[Work instructions] Among the entries, find the lines with the string "cite" and copy them.

[Records supplied]
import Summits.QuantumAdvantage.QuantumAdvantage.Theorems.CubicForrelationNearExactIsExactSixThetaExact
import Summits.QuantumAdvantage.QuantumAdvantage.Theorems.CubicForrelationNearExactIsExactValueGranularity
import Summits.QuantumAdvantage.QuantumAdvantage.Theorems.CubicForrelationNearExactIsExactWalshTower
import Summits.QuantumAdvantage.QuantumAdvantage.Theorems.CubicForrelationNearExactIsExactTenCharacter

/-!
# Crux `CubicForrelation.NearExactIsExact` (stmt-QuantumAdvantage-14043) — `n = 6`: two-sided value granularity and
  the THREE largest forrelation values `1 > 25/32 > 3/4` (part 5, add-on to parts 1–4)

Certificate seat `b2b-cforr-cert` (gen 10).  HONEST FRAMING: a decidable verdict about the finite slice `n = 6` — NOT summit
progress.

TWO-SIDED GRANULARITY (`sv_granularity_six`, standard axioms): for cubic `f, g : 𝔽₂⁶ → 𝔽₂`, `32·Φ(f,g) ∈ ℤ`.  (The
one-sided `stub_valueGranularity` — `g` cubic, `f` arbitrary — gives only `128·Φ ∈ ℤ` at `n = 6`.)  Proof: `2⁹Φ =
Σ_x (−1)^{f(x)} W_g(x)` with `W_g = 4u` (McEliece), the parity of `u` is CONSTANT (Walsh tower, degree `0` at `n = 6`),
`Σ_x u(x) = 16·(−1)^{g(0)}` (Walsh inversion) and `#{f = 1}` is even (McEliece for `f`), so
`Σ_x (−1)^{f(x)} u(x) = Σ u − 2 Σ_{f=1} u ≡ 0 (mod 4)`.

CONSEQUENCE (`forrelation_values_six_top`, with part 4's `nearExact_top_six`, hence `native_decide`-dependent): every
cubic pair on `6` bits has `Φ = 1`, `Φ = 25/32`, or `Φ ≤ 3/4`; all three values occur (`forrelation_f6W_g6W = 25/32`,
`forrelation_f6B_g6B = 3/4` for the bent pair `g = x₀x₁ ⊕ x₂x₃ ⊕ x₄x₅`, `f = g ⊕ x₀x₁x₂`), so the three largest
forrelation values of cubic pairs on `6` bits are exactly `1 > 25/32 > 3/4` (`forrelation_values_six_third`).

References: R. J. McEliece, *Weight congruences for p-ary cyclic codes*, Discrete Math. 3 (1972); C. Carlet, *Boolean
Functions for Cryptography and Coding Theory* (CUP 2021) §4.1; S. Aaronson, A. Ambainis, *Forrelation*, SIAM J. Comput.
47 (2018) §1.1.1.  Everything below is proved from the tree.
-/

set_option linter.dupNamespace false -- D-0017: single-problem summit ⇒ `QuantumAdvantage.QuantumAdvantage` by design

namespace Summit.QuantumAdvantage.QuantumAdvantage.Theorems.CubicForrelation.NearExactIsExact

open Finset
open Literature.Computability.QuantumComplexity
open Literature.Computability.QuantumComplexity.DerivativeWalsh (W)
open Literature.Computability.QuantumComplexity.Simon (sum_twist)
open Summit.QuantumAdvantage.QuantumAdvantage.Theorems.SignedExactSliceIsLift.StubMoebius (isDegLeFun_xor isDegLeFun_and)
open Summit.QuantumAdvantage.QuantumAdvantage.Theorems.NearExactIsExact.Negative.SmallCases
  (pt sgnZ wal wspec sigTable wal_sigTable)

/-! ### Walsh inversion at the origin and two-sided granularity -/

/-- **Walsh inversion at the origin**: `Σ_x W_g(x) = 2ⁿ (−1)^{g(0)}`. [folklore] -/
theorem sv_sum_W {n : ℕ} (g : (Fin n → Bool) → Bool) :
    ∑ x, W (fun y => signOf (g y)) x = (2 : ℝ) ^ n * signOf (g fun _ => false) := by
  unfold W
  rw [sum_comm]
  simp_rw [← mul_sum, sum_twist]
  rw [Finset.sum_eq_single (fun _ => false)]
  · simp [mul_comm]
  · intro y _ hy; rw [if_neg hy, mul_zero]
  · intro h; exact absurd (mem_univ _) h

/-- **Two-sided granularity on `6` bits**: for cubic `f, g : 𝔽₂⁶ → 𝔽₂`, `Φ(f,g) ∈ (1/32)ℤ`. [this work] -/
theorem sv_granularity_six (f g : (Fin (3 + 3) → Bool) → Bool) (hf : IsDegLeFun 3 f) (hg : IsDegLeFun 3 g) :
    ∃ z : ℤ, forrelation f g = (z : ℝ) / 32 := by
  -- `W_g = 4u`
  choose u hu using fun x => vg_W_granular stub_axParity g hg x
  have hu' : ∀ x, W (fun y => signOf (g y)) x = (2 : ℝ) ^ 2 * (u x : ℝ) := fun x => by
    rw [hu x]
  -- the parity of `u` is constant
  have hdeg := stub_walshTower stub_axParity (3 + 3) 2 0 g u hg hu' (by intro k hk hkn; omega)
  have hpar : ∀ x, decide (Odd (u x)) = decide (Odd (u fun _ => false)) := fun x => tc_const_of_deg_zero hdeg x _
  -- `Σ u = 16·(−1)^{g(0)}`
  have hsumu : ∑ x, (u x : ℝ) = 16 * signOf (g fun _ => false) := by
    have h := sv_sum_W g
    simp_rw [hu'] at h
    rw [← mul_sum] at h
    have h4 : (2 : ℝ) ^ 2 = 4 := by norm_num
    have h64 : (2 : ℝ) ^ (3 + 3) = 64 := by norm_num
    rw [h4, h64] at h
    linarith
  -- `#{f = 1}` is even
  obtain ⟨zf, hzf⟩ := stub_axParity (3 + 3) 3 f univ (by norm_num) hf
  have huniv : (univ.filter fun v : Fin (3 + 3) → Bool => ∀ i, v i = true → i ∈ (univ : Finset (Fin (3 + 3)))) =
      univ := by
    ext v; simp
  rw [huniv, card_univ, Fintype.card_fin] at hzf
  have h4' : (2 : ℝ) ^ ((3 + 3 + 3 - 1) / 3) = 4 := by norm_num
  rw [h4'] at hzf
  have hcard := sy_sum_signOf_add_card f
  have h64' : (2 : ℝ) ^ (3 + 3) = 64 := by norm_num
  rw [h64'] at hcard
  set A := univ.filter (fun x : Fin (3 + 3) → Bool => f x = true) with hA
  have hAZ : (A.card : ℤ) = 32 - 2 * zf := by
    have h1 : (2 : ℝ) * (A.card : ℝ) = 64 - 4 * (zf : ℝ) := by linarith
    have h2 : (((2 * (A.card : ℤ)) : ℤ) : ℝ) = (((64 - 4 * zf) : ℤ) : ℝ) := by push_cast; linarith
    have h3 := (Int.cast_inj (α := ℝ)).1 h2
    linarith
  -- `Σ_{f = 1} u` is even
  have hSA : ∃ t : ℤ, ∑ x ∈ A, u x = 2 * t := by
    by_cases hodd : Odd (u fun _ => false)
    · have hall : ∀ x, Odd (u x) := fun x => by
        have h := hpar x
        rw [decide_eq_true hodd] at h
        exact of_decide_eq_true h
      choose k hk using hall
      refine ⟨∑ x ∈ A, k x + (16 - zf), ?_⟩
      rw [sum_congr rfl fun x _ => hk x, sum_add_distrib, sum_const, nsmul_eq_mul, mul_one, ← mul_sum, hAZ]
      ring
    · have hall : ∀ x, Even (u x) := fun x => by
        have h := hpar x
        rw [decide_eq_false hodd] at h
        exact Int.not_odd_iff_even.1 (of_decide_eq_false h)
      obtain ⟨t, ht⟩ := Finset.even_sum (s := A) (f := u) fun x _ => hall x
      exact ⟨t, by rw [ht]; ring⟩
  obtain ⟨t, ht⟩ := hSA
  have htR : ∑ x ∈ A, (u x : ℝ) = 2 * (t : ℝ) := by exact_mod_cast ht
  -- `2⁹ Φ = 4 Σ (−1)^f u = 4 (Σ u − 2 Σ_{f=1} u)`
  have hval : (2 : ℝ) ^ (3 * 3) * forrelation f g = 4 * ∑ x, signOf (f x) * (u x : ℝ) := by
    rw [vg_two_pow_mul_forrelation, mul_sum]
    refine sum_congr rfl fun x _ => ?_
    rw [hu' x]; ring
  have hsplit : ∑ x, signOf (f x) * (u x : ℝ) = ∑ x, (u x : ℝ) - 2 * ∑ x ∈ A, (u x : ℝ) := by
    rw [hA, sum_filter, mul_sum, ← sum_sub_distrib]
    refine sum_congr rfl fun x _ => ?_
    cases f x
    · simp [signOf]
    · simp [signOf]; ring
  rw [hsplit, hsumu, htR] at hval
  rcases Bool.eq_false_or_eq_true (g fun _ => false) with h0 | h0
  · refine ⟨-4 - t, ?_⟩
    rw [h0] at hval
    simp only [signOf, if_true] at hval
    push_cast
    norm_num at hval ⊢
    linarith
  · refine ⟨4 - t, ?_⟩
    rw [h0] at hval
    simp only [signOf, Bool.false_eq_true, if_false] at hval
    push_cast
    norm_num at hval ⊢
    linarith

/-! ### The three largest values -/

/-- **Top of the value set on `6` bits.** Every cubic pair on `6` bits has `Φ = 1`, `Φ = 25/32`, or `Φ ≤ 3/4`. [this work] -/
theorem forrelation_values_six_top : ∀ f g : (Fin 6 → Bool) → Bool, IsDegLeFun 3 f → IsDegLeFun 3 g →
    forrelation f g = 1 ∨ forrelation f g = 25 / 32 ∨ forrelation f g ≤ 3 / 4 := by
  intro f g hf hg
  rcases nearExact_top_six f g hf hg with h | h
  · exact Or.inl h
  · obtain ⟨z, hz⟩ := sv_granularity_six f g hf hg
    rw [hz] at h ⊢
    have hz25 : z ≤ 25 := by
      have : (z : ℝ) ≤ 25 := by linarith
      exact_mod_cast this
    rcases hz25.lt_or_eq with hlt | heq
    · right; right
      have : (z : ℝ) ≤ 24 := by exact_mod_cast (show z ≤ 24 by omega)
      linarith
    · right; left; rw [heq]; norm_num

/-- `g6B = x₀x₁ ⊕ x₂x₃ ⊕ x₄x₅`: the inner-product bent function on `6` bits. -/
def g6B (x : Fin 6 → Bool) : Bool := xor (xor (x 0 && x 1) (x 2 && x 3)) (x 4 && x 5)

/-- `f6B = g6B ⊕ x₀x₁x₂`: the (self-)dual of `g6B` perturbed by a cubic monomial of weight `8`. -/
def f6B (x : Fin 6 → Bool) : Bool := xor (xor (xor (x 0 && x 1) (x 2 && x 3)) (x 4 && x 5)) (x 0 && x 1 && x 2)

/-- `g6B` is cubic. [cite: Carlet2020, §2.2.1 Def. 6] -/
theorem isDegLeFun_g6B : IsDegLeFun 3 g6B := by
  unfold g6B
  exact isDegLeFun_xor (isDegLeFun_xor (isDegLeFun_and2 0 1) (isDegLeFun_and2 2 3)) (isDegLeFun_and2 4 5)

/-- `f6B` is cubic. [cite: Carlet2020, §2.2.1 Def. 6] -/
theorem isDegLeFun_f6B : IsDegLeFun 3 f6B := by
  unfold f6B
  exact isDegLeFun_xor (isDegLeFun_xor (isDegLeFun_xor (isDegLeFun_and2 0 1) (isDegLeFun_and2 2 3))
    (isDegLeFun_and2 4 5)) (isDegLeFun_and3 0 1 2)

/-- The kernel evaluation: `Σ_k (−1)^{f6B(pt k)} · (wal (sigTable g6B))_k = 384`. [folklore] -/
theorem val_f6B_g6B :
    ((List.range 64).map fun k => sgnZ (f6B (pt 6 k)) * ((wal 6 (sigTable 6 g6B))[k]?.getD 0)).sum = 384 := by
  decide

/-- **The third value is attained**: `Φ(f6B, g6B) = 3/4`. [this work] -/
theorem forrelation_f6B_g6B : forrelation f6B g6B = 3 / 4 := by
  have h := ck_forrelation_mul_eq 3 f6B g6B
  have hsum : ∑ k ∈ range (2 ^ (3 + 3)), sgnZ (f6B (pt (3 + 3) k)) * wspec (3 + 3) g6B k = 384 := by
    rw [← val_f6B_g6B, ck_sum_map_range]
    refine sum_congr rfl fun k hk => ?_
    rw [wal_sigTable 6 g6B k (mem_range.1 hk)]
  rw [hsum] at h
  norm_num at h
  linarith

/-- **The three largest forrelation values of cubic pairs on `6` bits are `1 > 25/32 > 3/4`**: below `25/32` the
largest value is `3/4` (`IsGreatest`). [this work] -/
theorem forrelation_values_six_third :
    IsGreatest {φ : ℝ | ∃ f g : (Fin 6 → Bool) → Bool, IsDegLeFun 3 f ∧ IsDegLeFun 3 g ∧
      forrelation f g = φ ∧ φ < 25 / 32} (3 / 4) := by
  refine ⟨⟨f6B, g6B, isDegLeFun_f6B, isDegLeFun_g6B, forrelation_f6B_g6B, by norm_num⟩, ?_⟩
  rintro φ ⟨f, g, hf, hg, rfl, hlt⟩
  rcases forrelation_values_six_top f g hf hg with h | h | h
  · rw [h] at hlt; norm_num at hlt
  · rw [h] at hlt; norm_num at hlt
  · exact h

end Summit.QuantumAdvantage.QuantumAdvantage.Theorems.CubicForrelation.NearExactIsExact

[Answer for this exercise]
/-- `g6B` is cubic. [cite: Carlet2020, §2.2.1 Def. 6] -/
/-- `f6B` is cubic. [cite: Carlet2020, §2.2.1 Def. 6] -/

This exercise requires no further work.